Sonuç ve Değerlendirme

Paylaş:

Dr. Seçkin Kara

Depremin ardından 16 Şubat-1 Mart tarihleri arasında Malatya merkez Battalgazi, Yeşilyurt ile çevresindeki yıkım gören Doğanşehir, Akçadağ, Kale ilçelerinin yanı sıra, Maraş’ın kuzeyindeki Elbistan, Afşin, Göksun, Nurhak ve Ekinözü ilçelerini dolaşama şansımız oldu. Bu ziyaretlerin ilk iki gününde Dr. Özcan ve Dr. Güray’la, sonrasında Dr. Özan’la birlikteydik. Maraş’ın kuzey ilçelerini ise Ankara’dan gelen gönüllülerimiz olan Dr. Gül Bakır ve Dr. Gülgün Kıran’la birlikte gerçekleştirdik. Ayrıntılı hızlı değerlendirme raporlarımız TTB’nin internet sayfalarında bulunabilir. Burada o nedenle daha çok bu ziyaretlerimizin rapora pek girmeyen yönlerine işaret etmek istedim.

Maraş’ın kuzey ilçelerine yaptığımız ziyaretlerde de yıkım, enkaz, yerinden olmuş halk gördük diyebilirim. Nurhak’taki pratisyen arkadaşımız, depremin olduğu gece, çocukların donmaması için nasıl çadır kurup soba yaktıklarını ama sobanın yanındaki suyun bile buna rağmen donduğunu anlattı. Ekinözü’nde karşılaştığımız yaşını almış bir köylü, evi yıkılmadığı için bir yardım almadıklarını, 7 tane malı (hayvan) olduğu için köyde kaldığını söyledi ve “Ben yaşlıyım, ölsem de olur; oğlum genç, onların yaşaması lazım!” diyerek durumu özetledi. Ekinözü, depremde toprağın yarıldığı yerlerden bir tanesiymiş, söylendiğine göre ancak biz hastane binasına gideceğimiz için bunları göremedik. Bir kaç genellemeyle bitirmek mümkün.

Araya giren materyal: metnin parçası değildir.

import Literature.Geometry.Symplectic.SteinJConvexOpen
import HarnessLib

/-!
# The Levi form at a critical point is the `J`-symmetrised Hessian

Topic `Literature/Geometry/Symplectic`; proofs file of the fact seat of
`Literature.Geometry.Symplectic.Gompf1998_thm13_twoHandles` (**E2**, `SteinTwoHandles.lean`).
Explicit verifications of `J`-convexity (the squared distance to a totally real surface, the
model functions of the standard handle: Cieliebak–Eliashberg 2012, §2.7 and Ch. 8) are made
at critical points, where the Levi form does not see the derivatives of `J`.  In the tree's
formalism (`SteinDomain.lean`: `d^ℂφ = dφ ∘ J`, Levi form `-dd^ℂφ_x(v, J_x v)`, `J` a field of
endomorphisms of the chartwise-trivialised tangent spaces preserving smooth vector fields)
this file proves, with `c` the chart at `x`, `φ̂ = φ ∘ c⁻¹` and `D`, `D²` derivatives within
the model half-space at `c x`:

* `mfderiv_tangentCoordChange_apply` — `dφ_y(τ_{x→y} u) = Dφ̂(c y)(u)` on the chart domain;
* `JTriv_self_apply` — `Ĵ_x = J_x` in its own trivialization;
* `inChart_dComplex_apply_range` — **`d^ℂφ` read in the chart**: `(d^ℂφ)^(c y)(w) = Dφ̂(c y)(Ĵ_y w)`
  with `Ĵ_y = JTriv J x y` the matrix of `J` in the trivialization at `x` (`SteinJBundle.lean`);
* `mextDeriv_dComplex_apply_of_isCritical` — **at a critical point of `φ`**,
  `dd^ℂφ_x(a, b) = D²φ̂(a, J_x b) - D²φ̂(b, J_x a)`;
* `levi_apply_of_isCritical` — hence **`-dd^ℂφ_x(a, J_x a) = D²φ̂(a, a) + D²φ̂(J_x a, J_x a)`**
  (`J² = -1`): at a critical point the Levi form is the `J`-symmetrised Hessian, whatever the
  first derivatives of `J`.

Everything is **proved**; no definition, no named fact.

## References

* K. Cieliebak, Ya. Eliashberg, *From Stein to Weinstein and Back*, AMS Colloquium Publ. 59
  (2012), §2.1–§2.2 (the Levi form `-dd^ℂφ`; in complex coordinates it is the complex
  Hessian), §2.7. [CieliebakEliashberg2012]
-/

noncomputable section

open scoped Manifold ContDiff Topology Bundle
open Set Function Filter Bundle

namespace Literature.Geometry.Symplectic

open Literature.Geometry.Kaehler Literature.Analysis.ODE Literature.NumberTheory.Transcendental

variable {W : Type*} [TopologicalSpace W] [ChartedSpace (EuclideanHalfSpace 4) W]
  [IsManifold (𝓡∂ 4) ∞ W]

/-! ### First derivatives read in the chart at `x` -/

/-- **`dφ_y ∘ τ_{x→y} = Dφ̂(c y)`**: for `y` in the chart domain of `x` and `φ̂ = φ ∘ c⁻¹`
(`c` the extended chart at `x`), `dφ_y(tangentCoordChange x y y u) = Dφ̂(c y)(u)`, the
derivative taken within the model half-space (chain rule through the chart at `y`).
[folklore] -/
theorem mfderiv_tangentCoordChange_apply {φ : W → ℝ} (hφ : MDifferentiable (𝓡∂ 4) 𝓘(ℝ, ℝ) φ)
    {x y : W} (hy : y ∈ (chartAt (EuclideanHalfSpace 4) x).source) (u : EuclideanSpace ℝ (Fin 4)) :
    rd φ y (tangentCoordChange (𝓡∂ 4) x y y u) =
      fderivWithin ℝ (φ ∘ (extChartAt (𝓡∂ 4) x).symm) (range (𝓡∂ 4)) (extChartAt (𝓡∂ 4) x y) u := by
  set c := extChartAt (𝓡∂ 4) x with hc
  set c' := extChartAt (𝓡∂ 4) y with hc'
  have hy' : y ∈ c.source := by rw [hc, extChartAt_source]; exact hy
  have hyy : y ∈ c'.source := mem_extChartAt_source y
  have hU : UniqueDiffWithinAt ℝ (range (𝓡∂ 4)) (c y) :=
    (𝓡∂ 4).uniqueDiffOn _ (mem_range_self _)
  -- the transition map and `φ` in the chart at `y`
  have h1 : HasFDerivWithinAt (c' ∘ c.symm) (tangentCoordChange (𝓡∂ 4) x y y) (range (𝓡∂ 4)) (c y) :=
    hasFDerivWithinAt_tangentCoordChange ⟨hy', hyy⟩
  have h2d : DifferentiableWithinAt ℝ (φ ∘ c'.symm) (range (𝓡∂ 4)) (c' y) :=
    differentiableWithinAt_comp_extChartAt_symm (hφ y)
  have h2e : fderivWithin ℝ (φ ∘ c'.symm) (range (𝓡∂ 4)) (c' y) = rd φ y := by
    have h := (hφ y).mfderiv
    simp only [writtenInExtChartAt, extChartAt_model_space_eq_id, PartialEquiv.refl_coe,
      id_comp] at h
    exact h.symm
  have h2 : HasFDerivWithinAt (φ ∘ c'.symm) (rd φ y) (range (𝓡∂ 4)) ((c' ∘ c.symm) (c y)) := by
    rw [comp_apply, c.left_inv hy', ← h2e]
    exact h2d.hasFDerivWithinAt
  have h3 := h2.comp (c y) h1 fun z _ => mem_range_self _
  -- `φ ∘ c⁻¹` agrees with the composite near `c y` within the half-space
  have heq : (φ ∘ c.symm) =ᶠ[𝓝[range (𝓡∂ 4)] (c y)] ((φ ∘ c'.symm) ∘ (c' ∘ c.symm)) := by
    have hn : c.symm ⁻¹' c'.source ∈ 𝓝 (c y) :=
      extChartAt_preimage_mem_nhds' hy' ((isOpen_extChartAt_source y).mem_nhds hyy)
    filter_upwards [mem_nhdsWithin_of_mem_nhds hn] with z hz
    simp only [comp_apply]
    rw [c'.left_inv hz]
  have heq0 : (φ ∘ c.symm) (c y) = ((φ ∘ c'.symm) ∘ (c' ∘ c.symm)) (c y) := by
    simp only [comp_apply]
    rw [c'.left_inv (by rw [c.left_inv hy']; exact hyy)]
  rw [heq.fderivWithin_eq heq0, h3.fderivWithin hU]
  rfl

/-- **At the base point, `Dφ̂(c x) = dφ_x`.** [folklore] -/
theorem fderivWithin_comp_symm_self_apply {φ : W → ℝ} (hφ : MDifferentiable (𝓡∂ 4) 𝓘(ℝ, ℝ) φ)
    (x : W) (u : EuclideanSpace ℝ (Fin 4)) :
    fderivWithin ℝ (φ ∘ (extChartAt (𝓡∂ 4) x).symm) (range (𝓡∂ 4)) (extChartAt (𝓡∂ 4) x x) u =
      rd φ x u := by
  rw [← mfderiv_tangentCoordChange_apply hφ (mem_chart_source _ x),
    tangentCoordChange_self (mem_extChartAt_source x)]

/-- **`Ĵ_x = J_x` in its own trivialization.** [folklore] -/
theorem JTriv_self_apply (J : (x : W) → (EuclideanSpace ℝ (Fin 4) →L[ℝ] EuclideanSpace ℝ (Fin 4)))
    (x : W) (u : EuclideanSpace ℝ (Fin 4)) : JTriv J x x u = J x u := by
  have h := tangentCoordChange_JTriv J (mem_chart_source _ x) u
  rwa [tangentCoordChange_self (mem_extChartAt_source x),
    tangentCoordChange_self (mem_extChartAt_source x)] at h

/-- **`d^ℂφ` read in the chart at `x`**: for `y` in the chart domain,
`(d^ℂφ)^(c y)(w) = Dφ̂(c y)(Ĵ_y w)` with `Ĵ_y = JTriv J x y`. [folklore] -/
theorem inChart_dComplex_apply_range (J : (x : W) → (EuclideanSpace ℝ (Fin 4) →L[ℝ] EuclideanSpace ℝ (Fin 4)))
    {φ : W → ℝ} (hφ : MDifferentiable (𝓡∂ 4) 𝓘(ℝ, ℝ) φ) {x y : W}
    (hy : y ∈ (chartAt (EuclideanHalfSpace 4) x).source) (w : EuclideanSpace ℝ (Fin 4)) :
    (dComplex J φ).inChart x (extChartAt (𝓡∂ 4) x y) ![w] =
      fderivWithin ℝ (φ ∘ (extChartAt (𝓡∂ 4) x).symm) (range (𝓡∂ 4)) (extChartAt (𝓡∂ 4) x y)
        (JTriv J x y w) := by
  rw [inChart_apply_extChartAt _ hy, ← mfderiv_tangentCoordChange_apply hφ hy,
    tangentCoordChange_JTriv J hy]
  rfl

/-! ### Second derivatives at a critical point -/

section Critical

variable [T2Space W] {J : (x : W) → (EuclideanSpace ℝ (Fin 4) →L[ℝ] EuclideanSpace ℝ (Fin 4))}

omit [IsManifold (𝓡∂ 4) ∞ W] [T2Space W] in
/-- `φ̂ = φ ∘ c⁻¹` is `C^∞` within the half-space at `c x`. [folklore] -/
theorem contDiffWithinAt_comp_symm {φ : W → ℝ} (hφ : ContMDiff (𝓡∂ 4) 𝓘(ℝ, ℝ) ∞ φ) (x : W) :
    ContDiffWithinAt ℝ ∞ (φ ∘ (extChartAt (𝓡∂ 4) x).symm) (range (𝓡∂ 4)) (extChartAt (𝓡∂ 4) x x) := by
  have h := (contMDiffAt_iff.1 (hφ x)).2
  simpa only [writtenInExtChartAt, extChartAt_model_space_eq_id, PartialEquiv.refl_coe,
    id_comp] using h

omit [T2Space W] in
/-- `y ↦ Ĵ_y w` read in the chart at `x` is `C^∞` within the half-space at `c x`. [folklore] -/
theorem contDiffWithinAt_JTriv_comp_symm [T2Space W] (hJ : PreservesSmoothFields J) (x : W)
    (w : EuclideanSpace ℝ (Fin 4)) :
    ContDiffWithinAt ℝ ∞ (fun q => JTriv J x ((extChartAt (𝓡∂ 4) x).symm q) w) (range (𝓡∂ 4))
      (extChartAt (𝓡∂ 4) x x) := by
  have h := (contMDiffAt_iff.1 (contMDiffAt_JTriv hJ x w (mem_chart_source _ x))).2
  simp only [extChartAt_model_space_eq_id, PartialEquiv.refl_coe, id_comp] at h
  exact h

/-- **The directional derivative of `q ↦ (d^ℂφ)^(q)(b)` at `c x`, at a critical point `x`**:
`D_a[(d^ℂφ)^(·)(b)](c x) = D²φ̂(c x)(a)(J_x b)` (the term `Dφ̂(c x)((D_a Ĵ) b)` vanishes with
`Dφ̂(c x) = dφ_x = 0`). [folklore] -/
theorem fderivWithin_inChart_dComplex_apply_of_isCritical (hJ : PreservesSmoothFields J)
    {φ : W → ℝ} (hφ : ContMDiff (𝓡∂ 4) 𝓘(ℝ, ℝ) ∞ φ) {x : W}
    (hcrit : mfderiv (𝓡∂ 4) 𝓘(ℝ, ℝ) φ x = 0) (a b : EuclideanSpace ℝ (Fin 4)) :
    fderivWithin ℝ (fun q => (dComplex J φ).inChart x q ![b]) (range (𝓡∂ 4))
        (extChartAt (𝓡∂ 4) x x) a =
      fderivWithin ℝ (fderivWithin ℝ (φ ∘ (extChartAt (𝓡∂ 4) x).symm) (range (𝓡∂ 4)))
        (range (𝓡∂ 4)) (extChartAt (𝓡∂ 4) x x) a (J x b) := by
  set c := extChartAt (𝓡∂ 4) x with hc
  set s : Set (EuclideanSpace ℝ (Fin 4)) := range (𝓡∂ 4) with hs
  have hφd : MDifferentiable (𝓡∂ 4) 𝓘(ℝ, ℝ) φ := hφ.mdifferentiable (by simp)
  have hU : UniqueDiffOn ℝ s := (𝓡∂ 4).uniqueDiffOn
  have hq₀ : c x ∈ s := mem_range_self _
  -- the two factors `q ↦ Dφ̂(q)` and `q ↦ Ĵ_{c⁻¹ q} b`
  set P : EuclideanSpace ℝ (Fin 4) → EuclideanSpace ℝ (Fin 4) →L[ℝ] ℝ :=
    fderivWithin ℝ (φ ∘ c.symm) s with hP
  set g : EuclideanSpace ℝ (Fin 4) → EuclideanSpace ℝ (Fin 4) :=
    fun q => JTriv J x (c.symm q) b with hg
  have hPd : DifferentiableWithinAt ℝ P s (c x) :=
    ((contDiffWithinAt_comp_symm hφ x).fderivWithin_right (m := ∞) hU (by simp) hq₀).differentiableWithinAt
      (by simp)
  have hgd : DifferentiableWithinAt ℝ g s (c x) :=
    (contDiffWithinAt_JTriv_comp_symm hJ x b).differentiableWithinAt (by simp)
  -- the representative agrees with `q ↦ P q (g q)` near `c x` within `s`
  have heq : (fun q => (dComplex J φ).inChart x q ![b]) =ᶠ[𝓝[s] (c x)] fun q => P q (g q) := by
    filter_upwards [extChartAt_target_mem_nhdsWithin x] with q hq
    have hy : c.symm q ∈ (chartAt (EuclideanHalfSpace 4) x).source := by
      rw [← extChartAt_source (I := 𝓡∂ 4)]; exact c.map_target hq
    have h := inChart_dComplex_apply_range J hφd hy b
    rw [c.right_inv hq] at h
    exact h
  have heq0 : (dComplex J φ).inChart x (c x) ![b] = P (c x) (g (c x)) := by
    have h := inChart_dComplex_apply_range J hφd (mem_chart_source _ x) b
    simp only [hP, hg, c.left_inv (mem_extChartAt_source x)]
    exact h
  rw [heq.fderivWithin_eq heq0, fderivWithin_clm_apply (hU _ hq₀) hPd hgd]
  -- `P (c x) = Dφ̂(c x) = dφ_x = 0`
  have hP0 : P (c x) = 0 := by
    ext u
    rw [hP, fderivWithin_comp_symm_self_apply hφd x u]
    show (mfderiv (𝓡∂ 4) 𝓘(ℝ, ℝ) φ x) u = 0
    rw [hcrit]
    rfl
  have hg0 : g (c x) = J x b := by
    simp only [hg, c.left_inv (mem_extChartAt_source x)]
    exact JTriv_self_apply J x b
  show P (c x) (fderivWithin ℝ g s (c x) a) + fderivWithin ℝ P s (c x) a (g (c x)) = _
  rw [hP0, hg0]
  simp

/-- **`dd^ℂφ` at a critical point**: `dd^ℂφ_x(a, b) = D²φ̂(a)(J_x b) - D²φ̂(b)(J_x a)`, with
`D²φ̂` the second derivative of `φ ∘ c⁻¹` within the model half-space at `c x`.
[cite: CieliebakEliashberg2012, §2.2] -/
theorem mextDeriv_dComplex_apply_of_isCritical (hJ : PreservesSmoothFields J)
    {φ : W → ℝ} (hφ : ContMDiff (𝓡∂ 4) 𝓘(ℝ, ℝ) ∞ φ) {x : W}
    (hcrit : mfderiv (𝓡∂ 4) 𝓘(ℝ, ℝ) φ x = 0) (a b : EuclideanSpace ℝ (Fin 4)) :
    mextDeriv (dComplex J φ) x ![a, b] =
      fderivWithin ℝ (fderivWithin ℝ (φ ∘ (extChartAt (𝓡∂ 4) x).symm) (range (𝓡∂ 4)))
          (range (𝓡∂ 4)) (extChartAt (𝓡∂ 4) x x) a (J x b) -
        fderivWithin ℝ (fderivWithin ℝ (φ ∘ (extChartAt (𝓡∂ 4) x).symm) (range (𝓡∂ 4)))
          (range (𝓡∂ 4)) (extChartAt (𝓡∂ 4) x x) b (J x a) := by
  have hU : UniqueDiffWithinAt ℝ (range (𝓡∂ 4)) (extChartAt (𝓡∂ 4) x x) :=
    (𝓡∂ 4).uniqueDiffOn _ (mem_range_self _)
  have hα : MForm.SmoothAt (dComplex J φ) x := isSmoothForm_dComplex_of_preservesSmoothFields hJ hφ x
  have hd : DifferentiableWithinAt ℝ ((dComplex J φ).inChart x) (range (𝓡∂ 4))
      (extChartAt (𝓡∂ 4) x x) := hα.differentiableWithinAt (by simp)
  have h := congrArg (fun Ω : EuclideanSpace ℝ (Fin 4) [⋀^Fin 2]→L[ℝ] ℝ => Ω ![a, b])
    (mextDeriv_eq_extDerivWithin_of_chartedSpace (dComplex J φ) x)
  calc mextDeriv (dComplex J φ) x ![a, b]
      = extDerivWithin ((dComplex J φ).inChart x) (range (𝓡∂ 4)) (extChartAt (𝓡∂ 4) x x) ![a, b] := h
    _ = _ := ?_
  rw [extDerivWithin_apply_pair hd hU,
    ← fderivWithin_continuousAlternatingMap_apply_const_apply hU hd ![b] a,
    ← fderivWithin_continuousAlternatingMap_apply_const_apply hU hd ![a] b,
    fderivWithin_inChart_dComplex_apply_of_isCritical hJ hφ hcrit a b,
    fderivWithin_inChart_dComplex_apply_of_isCritical hJ hφ hcrit b a]

/-- **The Levi form at a critical point is the `J`-symmetrised Hessian**:
`-dd^ℂφ_x(a, J_x a) = D²φ̂(a)(a) + D²φ̂(J_x a)(J_x a)` when `dφ_x = 0` and `J_x² = -1`.
[cite: CieliebakEliashberg2012, §2.2] -/
theorem levi_apply_of_isCritical (hJ : PreservesSmoothFields J) (hJ2 : ∀ x v, J x (J x v) = -v)
    {φ : W → ℝ} (hφ : ContMDiff (𝓡∂ 4) 𝓘(ℝ, ℝ) ∞ φ) {x : W}
    (hcrit : mfderiv (𝓡∂ 4) 𝓘(ℝ, ℝ) φ x = 0) (a : EuclideanSpace ℝ (Fin 4)) :
    -(mextDeriv (dComplex J φ) x ![a, J x a]) =
      fderivWithin ℝ (fderivWithin ℝ (φ ∘ (extChartAt (𝓡∂ 4) x).symm) (range (𝓡∂ 4)))
          (range (𝓡∂ 4)) (extChartAt (𝓡∂ 4) x x) a a +
        fderivWithin ℝ (fderivWithin ℝ (φ ∘ (extChartAt (𝓡∂ 4) x).symm) (range (𝓡∂ 4)))
          (range (𝓡∂ 4)) (extChartAt (𝓡∂ 4) x x) (J x a) (J x a) := by
  rw [mextDeriv_dComplex_apply_of_isCritical hJ hφ hcrit a (J x a), hJ2, map_neg]
  ring

end Critical

end Literature.Geometry.Symplectic

end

 • Çadır Geçici Yerleşim Alanları (GYA), genellikle doğru veya yeterli zemin düzenlemesi yapılmadan kurulmuştu! Birbirine fazla yakındı! Yangın önlemleri konusunda eksik ve yanlışlar göze çarpıyordu: tüplerin çalınacak düşüncesiyle çadır aralarına konmaması, güvenlik güçlerinin bulunduğu yerlerde toplu olarak bulundurulması en sık görülen yaklaşımdı. Buna karşın, yüzde 25-30 civarı örnekte, yangın tüplerinin görece doğru kullanıldığını gözlemledik. Çadır kentlerin çoğunda itfaiye aracı vardı, ancak gece soğuktan tankerdeki suyun donması sebebiyle, iş yine önlemlere ve yangın tüplerine düşüyor!

• Çadırlar, nasıl kurulmuşsa o haliyle kalıyor! Bu nedenle, doğru çadır (GYA) kurma yöntemine ilişkin eğitimlerin ciddiye alınması ve işin en başından doğru yapılması yaşamsal önemdedir! Çünkü bizim görüp uyardığımız örneklerde herhangi bir düzeltici faaliyet olmadığı gibi buraları daha sonraki yağmurlarda su bastı!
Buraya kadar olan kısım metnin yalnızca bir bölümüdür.